"Cela fait plus d'un an que je n'avais pas vu ma famille", soupire Mohamed, installé dans le jardin de sa maison à Binnish, petite ville de la province d'Idleb (nord-ouest), frontalière de la Turquie.
A ses côtés, ses parents et son frère plaisantent avec des proches venus célébrer l'Aïd al-Adha, la grande fête musulmane du sacrifice. De temps en temps, on s'interrompt pour parler au téléphone avec une des filles de la famille, installée dans le Golfe.
Comme Mohamed, plus de 40.000 réfugiés syriens vivant en Turquie ont profité de l'Aïd pour rentrer chez eux, dans des régions où les combats connaissent une accalmie.
Mais la question du retour définitif ne se pose pas. Malgré le calme relatif qui règne dans certaines provinces près de la frontière turque, la guerre qui ravage la Syrie depuis six ans a détruit les infrastructures, paralysé l'économie et la menace d'une reprise des combats n'est jamais loin.
Habituellement, Ankara garde la frontière fermée toute l'année, autorisant seulement le transfert d'aide humanitaire vers la Syrie. Mais à l'occasion des grandes fêtes religieuses, comme Aïd al-Adha ou Aïd el-Fitr, qui marque la fin du ramadan, les civils peuvent eux aussi passer.
Les autorités turques ont ainsi mis en place un système spécial qui leur permet de s'enregistrer sur un site internet dédié. Ils seront autorisés à revenir en Turquie, à condition de rentrer d'ici le 15 octobre.
"Ici, c'est le chaos"
"J'ai prévu de rester 10 jours", témoigne Mohamed, diplômé en ingénierie de l'université d'Alep (nord de la Syrie) et aujourd'hui employé par un fournisseur d'accès internet à Reyhanli, ville turque près de la frontière.
Chassés par le conflit qui a débuté en 2011 après la répression meurtrière par le régime de Bachar al-Assad de manifestations prodémocratie, près de trois millions de Syriens se sont réfugiés en Turquie et la plupart se sont installés dans les villes.
"Vivre dans son pays, c'est mieux que d'émigrer, mais on n'a pas vraiment le choix", soupire Mohamed, 26 ans. "Ici, malheureusement, c'est le chaos".
"Si tu veux revenir, il faut trouver du travail", explique-t-il. "Le calme ne suffit pas. Si la sécurité revient, mais qu'il n'y a pas d'opportunités de travail, on va continuer à chercher l'endroit qui nous offre un gagne-pain", ajoute-t-il.

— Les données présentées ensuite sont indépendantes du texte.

import Summits.RiemannHypothesis.RiemannHypothesis.Theorems.WeilFormatCDataO109ColTables
import Summits.RiemannHypothesis.RiemannHypothesis.Theorems.S2FormatCE0
import Literature.NumberTheory.LFunctions.YoshidaWindowGramTailMSSines
import Literature.NumberTheory.LFunctions.YoshidaWindowGramMiddleJBox
import Literature.NumberTheory.LFunctions.YoshidaWindowGramTailJFactoredScaled
import Literature.NumberTheory.LFunctions.YoshidaWindowGramTailMSFactored
import Literature.NumberTheory.LFunctions.YoshidaWindowGramTailJDiagTight
import Summits.RiemannHypothesis.RiemannHypothesis.Theorems.FormatCPsdBands
import Summits.RiemannHypothesis.RiemannHypothesis.Theorems.WeilFormatCDiagShift
import Summits.RiemannHypothesis.RiemannHypothesis.Theorems.FormatCPsdSymmBands
import HarnessLib

/-!
# Format C kernel rung `O109` (a = 109/100, column-band layout): light-table slices 920…980 (kernel certificates)

Window `a = 109/100`; prime powers in the window: 2, 3, 2^2, 5, 7, 2^3; prime constant A = 2358/1000 (`WeilFormatC.primeCoeff_form_ge_cells_1098`); evaluator parameters S = 2^320, Kpi 160, Kser 190, kred 8, Kexp 55, J 150; full table modes < 321; light column table modes < 2051; units 2^-310 (Schur entries), 2^-154 (column digits, width 157), 2^-148 (tail-factor digits, width 151), 2^-64 (reciprocal weights), 2^-40 (tail base); order-J tail J = 4, θ = 1/2048, η = 1/10 | 4/1.
Design row: sr-gb-rung-b B g22 hp odd λ-run = PARITY CELL 17 L-SIDE: a = 109/100 with SIX prime powers 2,3,4,5,7,8 (kmax 8; WeilFormatC.primeCoeff_form_ge_cells_1098, A = 2358/1000; 0.0086 below the (log 9)/2 resonance — the last full cell of this kit), μ = 2^-113 = 9.6e-35, odd 320/640/2048, kit precision S 2^320 / c 310 / Kpi 160 / Kser 190 / Kexp 55 / J 150 (A g23 hp levers), MS tail; probes (B g22): λ_min(DS) 8.15e-35 @ 109/100, 3.75e-34 @ 217/200 (Bo 320); see HOME(B)/CELL16-LSIDE-B-g22.md. Generated by sr-gb-rung-a prover A g22 with rh-explicit-weil-2 gen7's generator extended for the odd λ-run (--sector odd --mu-log2; HOME(A)/code-g22/gen7/gramgen7.py sha16 b22c17hp00000109) from `#eval` of the tree's `Encl` functions; every datum is re-verified by the kernel in the theorem files (`decide +kernel`). Helper data of the rh-explicit Weil-positivity programme (format C, K-CELL-2), RH-free. [cite: Yoshida1992HermitianForms, §5 (5.15)-(5.16) p. 301; §7 pp. 305–312]

(piece B of 2 of `WeilFormatCDataO109ColSlice10`, split by theorem groups [tC950, tC960, tC970] against the gate's 600-s elaboration cap; prover B g22)
-/

set_option linter.dupNamespace false
set_option exponentiation.threshold 1024
set_option maxRecDepth 200000

namespace Summit.RiemannHypothesis.RiemannHypothesis.Theorems.WeilFormatCData.O109
open Literature.NumberTheory.LFunctions Literature.NumberTheory.LFunctions.Yoshida1992 Encl Literature.Analysis.ValidatedNumerics.NumericsMP

/-- kernel: light-table slice `[950, 960)`. -/
theorem tC950 : checkTableCol O109.prm O109.C O109.ctab 950 10 = true := by decide +kernel

/-- kernel: light-table slice `[960, 970)`. -/
theorem tC960 : checkTableCol O109.prm O109.C O109.ctab 960 10 = true := by decide +kernel

/-- kernel: light-table slice `[970, 980)`. -/
theorem tC970 : checkTableCol O109.prm O109.C O109.ctab 970 10 = true := by decide +kernel

end Summit.RiemannHypothesis.RiemannHypothesis.Theorems.WeilFormatCData.O109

Nombre de réfugiés rejoignent les villes d'Al-Bab et de Jarablos, dans le nord-ouest de la Syrie, qui connaissent une stabilité relative depuis une offensive turque qui a permis de chasser les jihadistes du groupe Etat islamique (EI).
Beaucoup d'autres retrouvent la province frontalière d'Idleb, principalement contrôlée par les jihadistes de Tahrir al-Cham (ancien front al-Nosra et ancienne branche d'Al-Qaïda) et où ont également trouvé refuge de nombreux rebelles opposés au régime du président Assad.
Le rêve du retour
Yaman al-Khatib, jeune journaliste de 27 ans, a installé sa femme et leur jeune fils en Turquie, et parvient, de manière clandestine, à faire des allers-retour réguliers entre la province turque d'Antakya et Idleb.
"Vu que toute la Syrie est en guerre, j'ai pensé que la Turquie était l'endroit le plus sûr pour la famille", précise le jeune homme originaire d'Alep. Cette ville du nord a été reprise entièrement par les forces du régime après avoir été longtemps divisée en secteurs rebelle et progouvernemental.
"J'espère revenir définitivement en Syrie, c'est le rêve de n'importe quelle famille", soupire-t-il. "Mais le manque de sécurité constitue un obstacle au retour. Et puis il n'y a pas d'eau, ni d'électricité" déplore-t-il.
Chez la famille de Rahaf, installée en Turquie depuis cinq ans, on alterne. Sa mère et sa soeur étaient venues après le ramadan, mais cette fois-ci la jeune fille de 19 ans a voyagé seule pour rendre visite à son père et son petit frère, restés à Binnish.
Pour elle aussi, le retour est inconcevable: "On est obligés de rester en Turquie, à cause de la guerre", arborant tunique noire et jean neufs, achetés tout spécialement à l'occasion de l'Aïd.
"Si la sécurité revient et si la situation retrouve son cours d'avant-guerre, évidemment que j'envisagerais de rentrer en Syrie", lance-t-elle. Pour le moment, elle s'apprête à s'inscrire à l'université en Turquie.